WHAT IS BEING ASKED – Write out exactly the first lines of the listing, ending on the line that contains "simp only [hPdef] at haM".

====== PROVIDED DATA

/-- **Adapted hyperbolic plane — every residue characteristic** (datum `UnramifiedLocalConjDatum σ ϖ`:
`σ`-fixed uniformiser, (trace), (norm); the dyadic unramified case included).  Let `L, M` be unimodular lattices in
the same space `W` with `M ⊄ L`.  Then there are `a ≥ 1` and a hyperbolic pair `x, y ∈ L` (`B x x = B y y = 0`,
`B x y = 1`) with `ϖ^{-a} x ∈ M` and `ϖ^{a} y ∈ M`.  Proof: `m ∈ M` of maximal level `a`, `x₀ = ϖ^a m ∈ L`
primitive, partner `y₀ ∈ L` (`B x₀ y₀ = 1`); exact isotropy of `x = x₀ + α y₀` where `α` solves
`c + α + σ α + q α σ(α) = 0` with `v α ≤ v c` (`c = B x₀ x₀ ∈ 𝔭^{2a}`, `q = B y₀ y₀`;
`UnramifiedLocalConjDatum.exists_isotropic_coeff` — a norm equation instead of the Hensel square root), then
`y = u⁻¹ (y₀ + β x)` with `u = B x y₀ = 1 + σ(α) q` and `β = -q t / σ(u)`, `t + σ t = 1` (the trace element instead
of `½`). [cite: Jacobowitz1962, §§4–5 and §7] -/
theorem UnramifiedLocalConjDatum.exists_adapted_hyperbolicPair {W : Submodule K V} {L M : Submodule 𝒪[K] V}
    (hd : UnramifiedLocalConjDatum σ ϖ) (hB : IsHermitianForm B)
    (hL : IsUnimodularLattice B W L) (hM : IsUnimodularLattice B W M) (h : ¬ M ≤ L) :
    ∃ (a : ℕ) (x y : V), 1 ≤ a ∧ IsHyperbolicPair B x y ∧ x ∈ L ∧ y ∈ L ∧
      (ϖ ^ a)⁻¹ • x ∈ M ∧ (ϖ ^ a) • y ∈ M := by
  obtain ⟨a, ha1, haM, m, hm, hprim⟩ := hL.exists_primitive_of_not_le' hd.vϖ hM h
  -- the `σ`-fixed scalar `P = ϖ^a ∈ 𝔪` (made opaque)
  have hσP : σ (ϖ ^ a) = ϖ ^ a := hd.σ_pow a
  have hvP1 : Valued.v (ϖ ^ a) < 1 := by
    rw [v_lt_one_iff, hd.v_pow, WithZero.exp_le_exp]; omega
  have hP0 : ϖ ^ a ≠ 0 := pow_ne_zero _ hd.ϖ_ne_zero
  obtain ⟨P, hPdef⟩ : ∃ P : K, ϖ ^ a = P := ⟨_, rfl⟩
  rw [hPdef] at hσP hvP1 hP0 hprim
  simp only [hPdef] at haM
  -- the trace element `t + σ t = 1`
  obtain ⟨t, hvt, htt⟩ := hd.trace
  -- `x₀ := P • m ∈ L` primitive, partner `y₀`
  obtain ⟨x₀, hx₀def⟩ : ∃ x₀ : V, P • m = x₀ := ⟨_, rfl⟩
  have hx₀ : x₀ ∈ L := hx₀def ▸ haM m hm
  rw [hx₀def] at hprim
  obtain ⟨y₀, hy₀, hxy⟩ := hL.exists_apply_eq_one_of_not_mem' hd.vϖ hd.vσ hB hx₀ hprim
  have hyx : B y₀ x₀ = 1 := hB.eq_one_comm hxy
  -- `n := P • y₀ ∈ M`
  have hn : P • y₀ ∈ M := by
    refine hM.dual _ (W.smul_mem _ (hL.le_span hy₀)) fun m' hm' => ?_
    rw [form_smul_right, ← hσP, ← form_smul_left]
    exact hL.integral _ (haM m' hm') _ hy₀
  -- the scalars `p = B m m`, `q = B y₀ y₀`, `c = B x₀ x₀ = P² p` (made opaque)
  obtain ⟨p, hpdef⟩ : ∃ p : K, B m m = p := ⟨_, rfl⟩
  obtain ⟨q, hqdef⟩ : ∃ q : K, B y₀ y₀ = q := ⟨_, rfl⟩
  obtain ⟨c, hcdef⟩ : ∃ c : K, B x₀ x₀ = c := ⟨_, rfl⟩
  have hvp : Valued.v p ≤ 1 := hpdef ▸ hM.integral m hm m hm
  have hvq : Valued.v q ≤ 1 := hqdef ▸ hL.integral y₀ hy₀ y₀ hy₀
  have hσq : σ q = q := hqdef ▸ hB.apply_self y₀
  have hσc : σ c = c := hcdef ▸ hB.apply_self x₀
  have hc : c = P * (P * p) := by
    rw [← hcdef, ← hpdef, ← hx₀def, form_smul_left, form_smul_right, hσP]
  have hvPP : Valued.v c ≤ Valued.v (P * P) := by
    rw [hc, map_mul, map_mul, map_mul]
    calc Valued.v P * (Valued.v P * Valued.v p) ≤ Valued.v P * (Valued.v P * 1) :=
          mul_le_mul' le_rfl (mul_le_mul' le_rfl hvp)
      _ = Valued.v P * Valued.v P := by rw [mul_one]
  have hvc : Valued.v c < 1 := by
    refine lt_of_le_of_lt hvPP ?_
    rw [map_mul]
    calc Valued.v P * Valued.v P ≤ Valued.v P * 1 := mul_le_mul' le_rfl hvP1.le
      _ < 1 := by rw [mul_one]; exact hvP1
  -- the isotropy coefficient: `c + α + σ α + q α σ(α) = 0`, `v α ≤ v c`; `x₁ := x₀ + α y₀` is isotropic
  obtain ⟨α, hvα, hα⟩ := hd.exists_isotropic_coeff hσc hσq hvq hvc
  have hvα1 : Valued.v α ≤ 1 := hvα.trans hvc.le
  obtain ⟨x₁, hx₁⟩ : ∃ x₁ : V, x₀ + α • y₀ = x₁ := ⟨_, rfl⟩
  have hx₁L : x₁ ∈ L := hx₁ ▸ L.add_mem hx₀ (smul_mem_of_v_le L hvα1 hy₀)
  have hx₁x₁ : B x₁ x₁ = 0 := by
    have hexp : B x₁ x₁ = c + α + σ α + q * (α * σ α) := by
      rw [← hx₁]
      simp only [map_add, LinearMap.add_apply, form_smul_left B α, form_smul_right B α, hxy, hyx, hcdef, hqdef]
      ring
    rw [hexp, hα]
  -- `u := B x₁ y₀ = 1 + σ(α) q`, a unit (not necessarily `σ`-fixed)
  obtain ⟨u, hudef⟩ : ∃ u : K, 1 + σ α * q = u := ⟨_, rfl⟩
  have hu : B x₁ y₀ = u := by
    rw [← hx₁, ← hudef, map_add, LinearMap.add_apply, form_smul_left B α, hxy, hqdef]
  have hvu : Valued.v u = 1 := by
    rw [← hudef]
    refine Valuation.map_one_add_of_lt _ ?_
    rw [map_mul, hd.vσ]
    calc Valued.v α * Valued.v q ≤ Valued.v c * 1 := mul_le_mul' hvα hvq
      _ < 1 := by rw [mul_one]; exact hvc
  have hu0 : u ≠ 0 := fun h0 => by rw [h0, map_zero] at hvu; exact zero_ne_one hvu
  have hσu0 : σ u ≠ 0 := (map_ne_zero σ).2 hu0
  have hvσu : Valued.v (σ u) = 1 := by rw [hd.vσ, hvu]
  have hyx₁ : B y₀ x₁ = σ u := by rw [← hB x₁ y₀, hu]
  -- `β := -(q t) / σ(u)`; `y₁ := y₀ + β x₁` is isotropic with `B x₁ y₁ = u`
  obtain ⟨β, hβ⟩ : ∃ β : K, -(q * t) / σ u = β := ⟨_, rfl⟩
  have hvβ : Valued.v β ≤ 1 := by
    rw [← hβ, map_div₀, Valuation.map_neg, map_mul, hvσu, div_one]
    calc Valued.v q * Valued.v t ≤ 1 * 1 := mul_le_mul' hvq hvt
      _ = 1 := mul_one 1
  have hβu : β * σ u = -(q * t) := by rw [← hβ]; exact div_mul_cancel₀ _ hσu0
  have hσβu : σ β * u = -(q * σ t) := by
    have hh := congrArg σ hβu
    rwa [map_mul, hd.σσ, map_neg, map_mul, hσq] at hh
  obtain ⟨y₁, hy₁⟩ : ∃ y₁ : V, y₀ + β • x₁ = y₁ := ⟨_, rfl⟩
  have hy₁L : y₁ ∈ L := hy₁ ▸ L.add_mem hy₀ (smul_mem_of_v_le L hvβ hx₁L)
  have hy₁y₁ : B y₁ y₁ = 0 := by
    have hexp : B y₁ y₁ = q + β * σ u + σ β * u := by
      rw [← hy₁]
      simp only [map_add, LinearMap.add_apply, form_smul_left B β, form_smul_right B β, hyx₁, hu, hx₁x₁, hqdef]
      ring
    rw [hexp, hβu, hσβu]
    linear_combination (-q) * htt
  have hx₁y₁ : B x₁ y₁ = u := by
    rw [← hy₁, map_add, form_smul_right, hu, hx₁x₁, mul_zero, add_zero]
  -- `y₂ := u⁻¹ y₁`
  have hvu' : Valued.v u⁻¹ ≤ 1 := by rw [map_inv₀, hvu, inv_one]
  have hy₂L : u⁻¹ • y₁ ∈ L := smul_mem_of_v_le L hvu' hy₁L
  have hpair : IsHyperbolicPair B x₁ (u⁻¹ • y₁) := by
    refine ⟨hx₁x₁, ?_, ?_⟩
    · rw [form_smul_left, form_smul_right, hy₁y₁, mul_zero, mul_zero]
    · rw [form_smul_right, hx₁y₁, inv_mul_cancel₀ hu0]
  -- memberships in `M`: `α = γ P²` with `γ` integral
  have hPP0 : P * P ≠ 0 := mul_ne_zero hP0 hP0
  obtain ⟨γ, hγ⟩ : ∃ γ : K, α / (P * P) = γ := ⟨_, rfl⟩
  have hvγ : Valued.v γ ≤ 1 := by
    rw [← hγ, map_div₀, div_le_one₀ (zero_lt_iff.2 ((Valuation.ne_zero_iff _).2 hPP0))]
    exact hvα.trans hvPP
  have hPα : P⁻¹ * α = γ * P := by
    rw [← hγ]
    field_simp
  have hxM : P⁻¹ • x₁ ∈ M := by
    have : P⁻¹ • x₁ = m + γ • (P • y₀) := by
      rw [← hx₁, smul_add, ← hx₀def, smul_smul, inv_mul_cancel₀ hP0, one_smul, smul_smul, hPα,
        smul_smul]
    rw [this]
    exact M.add_mem hm (smul_mem_of_v_le M hvγ hn)
  have hvPβP : Valued.v (P * β * P) ≤ 1 := by
    rw [map_mul, map_mul]
    calc Valued.v P * Valued.v β * Valued.v P ≤ 1 * 1 * 1 :=
          mul_le_mul' (mul_le_mul' hvP1.le hvβ) hvP1.le
      _ = 1 := by rw [mul_one, mul_one]
  have hyM : P • (u⁻¹ • y₁) ∈ M := by
    have : P • (u⁻¹ • y₁) = u⁻¹ • (P • y₀ + (P * β * P) • (P⁻¹ • x₁)) := by
      rw [smul_comm P u⁻¹, ← hy₁, smul_add, smul_smul, smul_smul, mul_inv_cancel_right₀ hP0]
    rw [this]
    exact smul_mem_of_v_le M hvu' (M.add_mem hn (smul_mem_of_v_le M hvPβP hxM))
  refine ⟨a, x₁, u⁻¹ • y₁, ha1, hpair, hx₁L, hy₂L, ?_, ?_⟩
  · rw [hPdef]; exact hxM
  · rw [hPdef]; exact hyM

============

OUTPUT FOR THIS EXERCISE –
/-- **Adapted hyperbolic plane — every residue characteristic** (datum `UnramifiedLocalConjDatum σ ϖ`:
`σ`-fixed uniformiser, (trace), (norm); the dyadic unramified case included).  Let `L, M` be unimodular lattices in
the same space `W` with `M ⊄ L`.  Then there are `a ≥ 1` and a hyperbolic pair `x, y ∈ L` (`B x x = B y y = 0`,
`B x y = 1`) with `ϖ^{-a} x ∈ M` and `ϖ^{a} y ∈ M`.  Proof: `m ∈ M` of maximal level `a`, `x₀ = ϖ^a m ∈ L`
primitive, partner `y₀ ∈ L` (`B x₀ y₀ = 1`); exact isotropy of `x = x₀ + α y₀` where `α` solves
`c + α + σ α + q α σ(α) = 0` with `v α ≤ v c` (`c = B x₀ x₀ ∈ 𝔭^{2a}`, `q = B y₀ y₀`;
`UnramifiedLocalConjDatum.exists_isotropic_coeff` — a norm equation instead of the Hensel square root), then
`y = u⁻¹ (y₀ + β x)` with `u = B x y₀ = 1 + σ(α) q` and `β = -q t / σ(u)`, `t + σ t = 1` (the trace element instead
of `½`). [cite: Jacobowitz1962, §§4–5 and §7] -/
theorem UnramifiedLocalConjDatum.exists_adapted_hyperbolicPair {W : Submodule K V} {L M : Submodule 𝒪[K] V}
    (hd : UnramifiedLocalConjDatum σ ϖ) (hB : IsHermitianForm B)
    (hL : IsUnimodularLattice B W L) (hM : IsUnimodularLattice B W M) (h : ¬ M ≤ L) :
    ∃ (a : ℕ) (x y : V), 1 ≤ a ∧ IsHyperbolicPair B x y ∧ x ∈ L ∧ y ∈ L ∧
      (ϖ ^ a)⁻¹ • x ∈ M ∧ (ϖ ^ a) • y ∈ M := by
  obtain ⟨a, ha1, haM, m, hm, hprim⟩ := hL.exists_primitive_of_not_le' hd.vϖ hM h
  -- the `σ`-fixed scalar `P = ϖ^a ∈ 𝔪` (made opaque)
  have hσP : σ (ϖ ^ a) = ϖ ^ a := hd.σ_pow a
  have hvP1 : Valued.v (ϖ ^ a) < 1 := by
    rw [v_lt_one_iff, hd.v_pow, WithZero.exp_le_exp]; omega
  have hP0 : ϖ ^ a ≠ 0 := pow_ne_zero _ hd.ϖ_ne_zero
  obtain ⟨P, hPdef⟩ : ∃ P : K, ϖ ^ a = P := ⟨_, rfl⟩
  rw [hPdef] at hσP hvP1 hP0 hprim
  simp only [hPdef] at haM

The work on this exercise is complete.